Apps Fall Farther
Rates bounce back, Freddie says
By ANNE LINEBERRY
8/22/2003
Pointing to last week's blackout as a possible contributor, the Mortgage Bankers Association of America (MBA) reported another decrease in applications for mortgage financing for the week ended August 15.
MBA's Market Composite Index of mortgage loan applications was 736.7 on a seasonally-adjusted basis, the group said. The index is 10.7 percent smaller than the prior week, as reported in the Weekly Mortgage Applications Survey.
"One factor that no doubt negatively affected mortgage applications last week was the blackout in the Northeast that shut down many mortgage offices for at least a day. Unfortunately the nature of our data is such that we cannot estimate the magnitude of the impact," said Jay Brinkmann, MBA's vice president of research and economics.
The industry organization reported a slowdown in all types of applications. The refinance index in particular fell dramatically, finishing 14.9 percent off from the prior week. The purchase index was down 4.9 percent, the government index was off seven percent and the conventional index closed down 11 percent, MBA said.
Rates, after taking a dip last week, headed back upward, Freddie Mac said.
The 30-year fixed rate averaged 6.28 percent, up four basis points over the prior week, according to the secondary lender. At this time last year, the 30-year averaged 6.27 percent.
In its latest forecast, MBA predicted the 30-year rate would average 6.2 percent for the quarter.
In its Primary Market Mortgage Survey, Freddie reported the 15-year fixed rate as averaging 5.60 percent, up two basis points for the week. It's still lower than this time last year when the 15-year averaged 5.71 percent. Both the 30- and 15-year rates carried 0.8 discount points.
Higher rates could have contributed refinances continuing to shrink as percentage of total applications. MBA said that for the week ended August 15, refinances comprised 53.4 percent of applications, down from 55.8 percent the previous week.
Refinancing volume has taken such a nosedive lately that MBA has revised its prediction for yearly production volume downward in its latest statement.
Some positive economic news may cause rates to continue skyward. Frank Nothaft, chief economist for Freddie, mentioned in his weekly commentary that single-family housing starts have hit their highest annualized level since 1978. This development, Nothaft says, has builders confident about a strong housing market.
At Forbes.com, other good news on the economic front was reported, including falling jobless claims and a leap in mid-Atlantic manufacturing.

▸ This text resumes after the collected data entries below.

open scoped Topology NNReal ENNReal
open Filter Set Metric MeasureTheory
open Literature.Probability.LatticeModels (HexVertex hexGraph hexCenter)
open Literature.Probability.RandomPlanarGeometry
open Literature.Probability.RandomPlanarGeometry.SAW
open UpperHalfPlane (upperHalfPlaneSet)
open Summit.CriticalPhenomena.SAWScalingLimit.Theorems.ObservableToSLE.FloorRatio
  (canonicalTransfer_of_hullApprox eventually_adj_mem_ball mem_of_floor segment_subset_of_floor
    curve_mem_rangeSubset_of_meshWalk eventually_ne_of_tendsto_hexCenter)
open Summit.CriticalPhenomena.SAWScalingLimit.Theorems.ObservableToSLE.Negative
  (eventually_isProbabilityMeasure_hexSAWLaw)
open Summit.CriticalPhenomena.SAWScalingLimit.Theorems.AvoidanceOfLimit (segment_subset_range_toCurve)
open Summit.CriticalPhenomena.SAWScalingLimit.Theorems.HexConjecture.RootLocality.Cocycle
  (restrictionLimit_of_rootDominance measure_rangeSubset_closure_eq_of_isSLELaw
    tendsto_of_eventually_between)

namespace Summit.CriticalPhenomena.SAWScalingLimit.Theorems.HexConjecture.RootLocality


open Summit.CriticalPhenomena.SAWScalingLimit.Theorems.HexConjecture.RootLocality.Cocycle
  (restrictionLimit_of_rootDominance measure_rangeSubset_closure_eq_of_isSLELaw)

/-- **Registered helper `stub_avoidanceCocycle_restrictionData`** (crux item stmt-CriticalPhenomena-0808,
line `root-locality-replaces-loewner`, stub `stub_avoidanceCocycle`): every hull subdomain of a
Dobrushin domain carries restriction data — a chordal uniformizing map `φ` (Riemann + Carathéodory,
`MarkedDomain.exists_isChordalUniformizing_holds`), the restriction map `Φ_A` of the pulled-back
`*`-hull and its derivative number `d = Φ_A'(0) ∈ (0, 1]` ([LSW] §2 (2.4)).
[cite: LawlerSchrammWerner2003Restriction, §2 (2.4) p. 7] -/
theorem stub_avoidanceCocycle_restrictionData : ∀ (D D' : Literature.Probability.RandomPlanarGeometry.DobrushinDomain), D.IsHullSubdomain D' → ∃ (φ : Literature.Probability.RandomPlanarGeometry.ConformalEquiv UpperHalfPlane.upperHalfPlaneSet D.carrier) (Φ : Literature.Probability.RandomPlanarGeometry.ConformalEquiv (UpperHalfPlane.upperHalfPlaneSet \ φ.pullbackHull D') UpperHalfPlane.upperHalfPlaneSet) (d : ℝ), D.IsChordalUniformizing φ ∧ Literature.Probability.RandomPlanarGeometry.IsRestrictionMap (φ.pullbackHull D') Φ ∧ Literature.Probability.RandomPlanarGeometry.HasRestrictionDeriv (φ.pullbackHull D') Φ d ∧ 0 < d ∧ d ≤ 1 := by
  intro D D' hD'
  obtain ⟨φ, hφ⟩ := MarkedDomain.exists_isChordalUniformizing_holds D
  have hA : IsStarHull (φ.pullbackHull D') :=
    IsStarHull.pullbackHull JordanDomain.isSimplyConnected_holds hφ hD'
  obtain ⟨Φ, hΦ, -⟩ := IsStarHull.existsUnique_isRestrictionMap_holds hA
  obtain ⟨d, hd0, hd1, hd⟩ := IsStarHull.exists_hasRestrictionDeriv_holds hA hΦ
  exact ⟨φ, Φ, d, hφ, hΦ, hd, hd0, hd1⟩

/-- **The stub modulo the canonical transfer**: `HexObservableLimitR → RootDominance →
CanonicalTransfer♭ → HexAvoidanceCocycle` (the registered statement of `stub_avoidanceCocycle` with
the canonical-discretisation transfer of the flat-boundary class as an explicit hypothesis): pick a
chordal uniformizing map and the restriction data of the pulled-back hull, identify the SLE_{8/3}
avoidance number with `Φ_A'(0)^{5/8}` (step (c)) and feed the canonical transfer with the cocycle
of steps (a)+(b). [cite: LawlerSchrammWerner2003Restriction, Thm. 6.1 (p. 23)] -/
theorem avoidanceCocycle_of_canonicalTransfer : Summit.CriticalPhenomena.SAWScalingLimit.Theses.SAWDefectDecoherence.HexObservableLimitR → (∀ (D : Literature.Probability.RandomPlanarGeometry.DobrushinDomain) (ρ : ℝ) (Λ Λ' : ℝ → Finset Literature.Probability.LatticeModels.HexVertex) (m : ℝ → ℤ) (a : ℝ → Sym2 Literature.Probability.LatticeModels.HexVertex), 0 < ρ → D.carrier ∩ Metric.ball (D.pt 0) ρ = {z : ℂ | (D.pt 0).im < z.im} ∩ Metric.ball (D.pt 0) ρ → (∀ᶠ δ : ℝ in nhdsWithin (0 : ℝ) (Set.Ioi 0), Literature.Probability.RandomPlanarGeometry.SAW.hexDomainSimplyConnected (Λ δ) ∧ Literature.Probability.RandomPlanarGeometry.SAW.hexDomainSimplyConnected (Λ' δ) ∧ Λ' δ ⊆ Λ δ ∧ a δ ∈ Literature.Probability.RandomPlanarGeometry.SAW.hexDomainBoundary (Λ δ) ∧ a δ ∈ Literature.Probability.RandomPlanarGeometry.SAW.hexDomainBoundary (Λ' δ) ∧ (∀ v ∈ Λ δ, (δ : ℂ) * Literature.Probability.LatticeModels.hexCenter v ∈ D.carrier) ∧ (∀ v : Literature.Probability.LatticeModels.HexVertex, (δ : ℂ) * Literature.Probability.LatticeModels.hexCenter v ∈ Metric.ball (D.pt 0) ρ → (v ∈ Λ δ ↔ m δ ≤ v.1 1)) ∧ (∀ v : Literature.Probability.LatticeModels.HexVertex, (δ : ℂ) * Literature.Probability.LatticeModels.hexCenter v ∈ Metric.ball (D.pt 0) ρ → (v ∈ Λ' δ ↔ v ∈ Λ δ))) → Filter.Tendsto (fun δ : ℝ => (δ : ℂ) * Literature.Probability.RandomPlanarGeometry.SAW.hexMidpoint (a δ)) (nhdsWithin (0 : ℝ) (Set.Ioi 0)) (nhds (D.pt 0)) → ∀ ε : ℝ, 0 < ε → ∃ r₀ : ℝ, 0 < r₀ ∧ ∀ r : ℝ, 0 < r → r < r₀ → ∃ ψ : ℂ → ℝ, Continuous ψ ∧ HasCompactSupport ψ ∧ (∀ z, 0 ≤ ψ z) ∧ (∃ z, ψ z ≠ 0) ∧ tsupport ψ ⊆ Metric.ball (D.pt 0 + (r : ℂ) * Complex.I) (r / 4) ∧ ∀ᶠ δ : ℝ in nhdsWithin (0 : ℝ) (Set.Ioi 0), ‖(∑ᶠ e ∈ Literature.Probability.RandomPlanarGeometry.SAW.hexDomainMidEdges (Λ' δ), (ψ ((δ : ℂ) * Literature.Probability.RandomPlanarGeometry.SAW.hexMidpoint e) : ℂ) * Literature.Probability.RandomPlanarGeometry.SAW.hexParafermionicObservable (Λ' δ) (a δ) Literature.Probability.RandomPlanarGeometry.SAW.hexCriticalFugacity (5 / 8) e) - ∑ᶠ e ∈ Literature.Probability.RandomPlanarGeometry.SAW.hexDomainMidEdges (Λ δ), (ψ ((δ : ℂ) * Literature.Probability.RandomPlanarGeometry.SAW.hexMidpoint e) : ℂ) * Literature.Probability.RandomPlanarGeometry.SAW.hexParafermionicObservable (Λ δ) (a δ) Literature.Probability.RandomPlanarGeometry.SAW.hexCriticalFugacity (5 / 8) e‖ ≤ ε * ‖∑ᶠ e ∈ Literature.Probability.RandomPlanarGeometry.SAW.hexDomainMidEdges (Λ δ), (ψ ((δ : ℂ) * Literature.Probability.RandomPlanarGeometry.SAW.hexMidpoint e) : ℂ) * Literature.Probability.RandomPlanarGeometry.SAW.hexParafermionicObservable (Λ δ) (a δ) Literature.Probability.RandomPlanarGeometry.SAW.hexCriticalFugacity (5 / 8) e‖) → ((∀ (D D' : Literature.Probability.RandomPlanarGeometry.DobrushinDomain) (ρ : ℝ) (φ : Literature.Probability.RandomPlanarGeometry.ConformalEquiv UpperHalfPlane.upperHalfPlaneSet D.carrier) (Φ : Literature.Probability.RandomPlanarGeometry.ConformalEquiv (UpperHalfPlane.upperHalfPlaneSet \ φ.pullbackHull D') UpperHalfPlane.upperHalfPlaneSet) (d : ℝ) (Λ Λ' : ℝ → Finset Literature.Probability.LatticeModels.HexVertex) (m : Fin 2 → ℝ → ℤ) (a b : ℝ → Sym2 Literature.Probability.LatticeModels.HexVertex), 0 < ρ → (∀ i : Fin 2, D.carrier ∩ Metric.ball (D.pt i) ρ = {z : ℂ | (D.pt i).im < z.im} ∩ Metric.ball (D.pt i) ρ) → D.IsHullSubdomain D' → D.IsChordalUniformizing φ → Literature.Probability.RandomPlanarGeometry.IsRestrictionMap (φ.pullbackHull D') Φ → Literature.Probability.RandomPlanarGeometry.HasRestrictionDeriv (φ.pullbackHull D') Φ d → (∀ᶠ δ : ℝ in nhdsWithin (0 : ℝ) (Set.Ioi 0), Λ' δ ⊆ Λ δ ∧ Literature.Probability.RandomPlanarGeometry.SAW.hexDomainSimplyConnected (Λ δ) ∧ Literature.Probability.RandomPlanarGeometry.SAW.hexDomainSimplyConnected (Λ' δ) ∧ (Literature.Probability.LatticeModels.hexGraph.induce ((Λ δ : Finset Literature.Probability.LatticeModels.HexVertex) : Set Literature.Probability.LatticeModels.HexVertex)).Preconnected ∧ (Literature.Probability.LatticeModels.hexGraph.induce ((Λ' δ : Finset Literature.Probability.LatticeModels.HexVertex) : Set Literature.Probability.LatticeModels.HexVertex)).Preconnected ∧ a δ ∈ Literature.Probability.RandomPlanarGeometry.SAW.hexDomainBoundary (Λ δ) ∧ b δ ∈ Literature.Probability.RandomPlanarGeometry.SAW.hexDomainBoundary (Λ δ) ∧ a δ ∈ Literature.Probability.RandomPlanarGeometry.SAW.hexDomainBoundary (Λ' δ) ∧ b δ ∈ Literature.Probability.RandomPlanarGeometry.SAW.hexDomainBoundary (Λ' δ) ∧ Nonempty (Literature.Probability.RandomPlanarGeometry.SAW.HexMidEdgeSAW (Λ' δ) (a δ) (b δ)) ∧ (∀ v ∈ Λ δ, (δ : ℂ) * Literature.Probability.LatticeModels.hexCenter v ∈ D.carrier) ∧ (∀ v ∈ Λ' δ, (δ : ℂ) * Literature.Probability.LatticeModels.hexCenter v ∈ D'.carrier) ∧ (∀ i : Fin 2, ∀ v : Literature.Probability.LatticeModels.HexVertex, (δ : ℂ) * Literature.Probability.LatticeModels.hexCenter v ∈ Metric.ball (D.pt i) ρ → ((v ∈ Λ δ ↔ m i δ ≤ v.1 1) ∧ (v ∈ Λ' δ ↔ m i δ ≤ v.1 1)))) → (∀ K : Set ℂ, IsCompact K → K ⊆ D.carrier → ∀ᶠ δ : ℝ in nhdsWithin (0 : ℝ) (Set.Ioi 0), ∀ v : Literature.Probability.LatticeModels.HexVertex, (δ : ℂ) * Literature.Probability.LatticeModels.hexCenter v ∈ K → v ∈ Λ δ) → (∀ K : Set ℂ, IsCompact K → K ⊆ D'.carrier → ∀ᶠ δ : ℝ in nhdsWithin (0 : ℝ) (Set.Ioi 0), ∀ v : Literature.Probability.LatticeModels.HexVertex, (δ : ℂ) * Literature.Probability.LatticeModels.hexCenter v ∈ K → v ∈ Λ' δ) → Filter.Tendsto (fun δ : ℝ => (δ : ℂ) * Literature.Probability.RandomPlanarGeometry.SAW.hexMidpoint (a δ)) (nhdsWithin (0 : ℝ) (Set.Ioi 0)) (nhds (D.pt 0)) → Filter.Tendsto (fun δ : ℝ => (δ : ℂ) * Literature.Probability.RandomPlanarGeometry.SAW.hexMidpoint (b δ)) (nhdsWithin (0 : ℝ) (Set.Ioi 0)) (nhds (D.pt 1)) → Filter.Tendsto (fun δ : ℝ => (∑ γ : Literature.Probability.RandomPlanarGeometry.SAW.HexMidEdgeSAW (Λ' δ) (a δ) (b δ), Literature.Probability.RandomPlanarGeometry.SAW.hexCriticalFugacity ^ γ.length) / (∑ γ : Literature.Probability.RandomPlanarGeometry.SAW.HexMidEdgeSAW (Λ δ) (a δ) (b δ), Literature.Probability.RandomPlanarGeometry.SAW.hexCriticalFugacity ^ γ.length)) (nhdsWithin (0 : ℝ) (Set.Ioi 0)) (nhds (d ^ ((5 : ℝ) / 8)))) → ∀ (D D' : Literature.Probability.RandomPlanarGeometry.DobrushinDomain) (ρ : ℝ) (φ : Literature.Probability.RandomPlanarGeometry.ConformalEquiv UpperHalfPlane.upperHalfPlaneSet D.carrier) (Φ : Literature.Probability.RandomPlanarGeometry.ConformalEquiv (UpperHalfPlane.upperHalfPlaneSet \ φ.pullbackHull D') UpperHalfPlane.upperHalfPlaneSet) (d : ℝ) (a b : ℝ → Literature.Probability.LatticeModels.HexVertex), 0 < ρ → (∀ i : Fin 2, D.carrier ∩ Metric.ball (D.pt i) ρ = {z : ℂ | (D.pt i).im < z.im} ∩ Metric.ball (D.pt i) ρ) → D.IsHullSubdomain D' → D.IsChordalUniformizing φ → Literature.Probability.RandomPlanarGeometry.IsRestrictionMap (φ.pullbackHull D') Φ → Literature.Probability.RandomPlanarGeometry.HasRestrictionDeriv (φ.pullbackHull D') Φ d → Literature.Probability.RandomPlanarGeometry.SAW.IsEmbEndpointApprox Literature.Probability.LatticeModels.hexGraph Literature.Probability.LatticeModels.hexCenter D a b → (∀ᶠ δ : ℝ in nhdsWithin (0 : ℝ) (Set.Ioi 0), (a δ ∈ Literature.Probability.RandomPlanarGeometry.SAW.embMeshDomain Literature.Probability.LatticeModels.hexGraph Literature.Probability.LatticeModels.hexCenter D.carrier δ ∧ ∃ w, Literature.Probability.LatticeModels.hexGraph.Adj (a δ) w ∧ ¬ (Literature.Probability.RandomPlanarGeometry.SAW.hexDomainGraph D.carrier δ).Adj (a δ) w) ∧ (b δ ∈ Literature.Probability.RandomPlanarGeometry.SAW.embMeshDomain Literature.Probability.LatticeModels.hexGraph Literature.Probability.LatticeModels.hexCenter D.carrier δ ∧ ∃ w, Literature.Probability.LatticeModels.hexGraph.Adj (b δ) w ∧ ¬ (Literature.Probability.RandomPlanarGeometry.SAW.hexDomainGraph D.carrier δ).Adj (b δ) w)) → Filter.Tendsto (fun δ : ℝ => ((Literature.Probability.RandomPlanarGeometry.SAW.hexSAWLaw D.carrier δ (a δ) (b δ)).map (fun γ : Literature.Probability.RandomPlanarGeometry.SAW.HexDomainSAW D.carrier δ (a δ) (b δ) => γ.curve)) (Literature.Probability.RandomPlanarGeometry.CurveClass.rangeSubset (closure D'.carrier))) (nhdsWithin (0 : ℝ) (Set.Ioi 0)) (nhds (ENNReal.ofReal (d ^ ((5 : ℝ) / 8))))) → ∀ (D D' : Literature.Probability.RandomPlanarGeometry.DobrushinDomain) (ρ : ℝ) (a b : ℝ → Literature.Probability.LatticeModels.HexVertex) (μ : MeasureTheory.Measure (Literature.Probability.RandomPlanarGeometry.CurveClass ℂ)), 0 < ρ → (∀ i : Fin 2, D.carrier ∩ Metric.ball (D.pt i) ρ = {z : ℂ | (D.pt i).im < z.im} ∩ Metric.ball (D.pt i) ρ) → Literature.Probability.RandomPlanarGeometry.SAW.IsEmbEndpointApprox Literature.Probability.LatticeModels.hexGraph Literature.Probability.LatticeModels.hexCenter D a b → (∀ᶠ δ : ℝ in nhdsWithin (0 : ℝ) (Set.Ioi 0), (a δ ∈ Literature.Probability.RandomPlanarGeometry.SAW.embMeshDomain Literature.Probability.LatticeModels.hexGraph Literature.Probability.LatticeModels.hexCenter D.carrier δ ∧ ∃ w, Literature.Probability.LatticeModels.hexGraph.Adj (a δ) w ∧ ¬ (Literature.Probability.RandomPlanarGeometry.SAW.hexDomainGraph D.carrier δ).Adj (a δ) w) ∧ (b δ ∈ Literature.Probability.RandomPlanarGeometry.SAW.embMeshDomain Literature.Probability.LatticeModels.hexGraph Literature.Probability.LatticeModels.hexCenter D.carrier δ ∧ ∃ w, Literature.Probability.LatticeModels.hexGraph.Adj (b δ) w ∧ ¬ (Literature.Probability.RandomPlanarGeometry.SAW.hexDomainGraph D.carrier δ).Adj (b δ) w)) → D.IsHullSubdomain D' → Literature.Probability.RandomPlanarGeometry.IsSLELaw ((8 : NNReal) / 3) D μ → Filter.Tendsto (fun δ : ℝ => ((Literature.Probability.RandomPlanarGeometry.SAW.hexSAWLaw D.carrier δ (a δ) (b δ)).map (fun γ : Literature.Probability.RandomPlanarGeometry.SAW.HexDomainSAW D.carrier δ (a δ) (b δ) => γ.curve)) (Literature.Probability.RandomPlanarGeometry.CurveClass.rangeSubset (closure D'.carrier))) (nhdsWithin (0 : ℝ) (Set.Ioi 0)) (nhds (μ (Literature.Probability.RandomPlanarGeometry.CurveClass.rangeSubset (closure D'.carrier)))) := by
  intro hO hRD hCT D D' ρ a b μ hρ hflat hab hbd hD' hμ
  obtain ⟨φ, Φ, d, hφ, hΦ, hd, -, -⟩ := stub_avoidanceCocycle_restrictionData D D' hD'
  rw [measure_rangeSubset_closure_eq_of_isSLELaw hμ hD' hφ hΦ hd]
  exact hCT (restrictionLimit_of_rootDominance hO hRD) D D' ρ φ Φ d a b hρ hflat hD' hφ hΦ hd hab hbd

"It bodes well for the recovery we've been looking for," said William Cheney, chief economist at John Hancock Financial Services, to Forbes.
The publication noted that, "These latest data offered evidence that the U.S. economy is poised to spring from months of sluggishness, but also augurs higher inflation and interest rates that could hurt bonds."
The 10-year Treasury yield was 4.47 percent at close of business Thursday, almost the same as last week's 4.48 percent close.
The one-year Treasury-indexed adjustable-rate mortgage (ARM) averaged 3.84 percent for the week, Freddie said. In 2002 this week, the rate averaged 4.34 percent.
Bankrate.com's financial analyst Greg McBride believes rates will continue upward, short-term.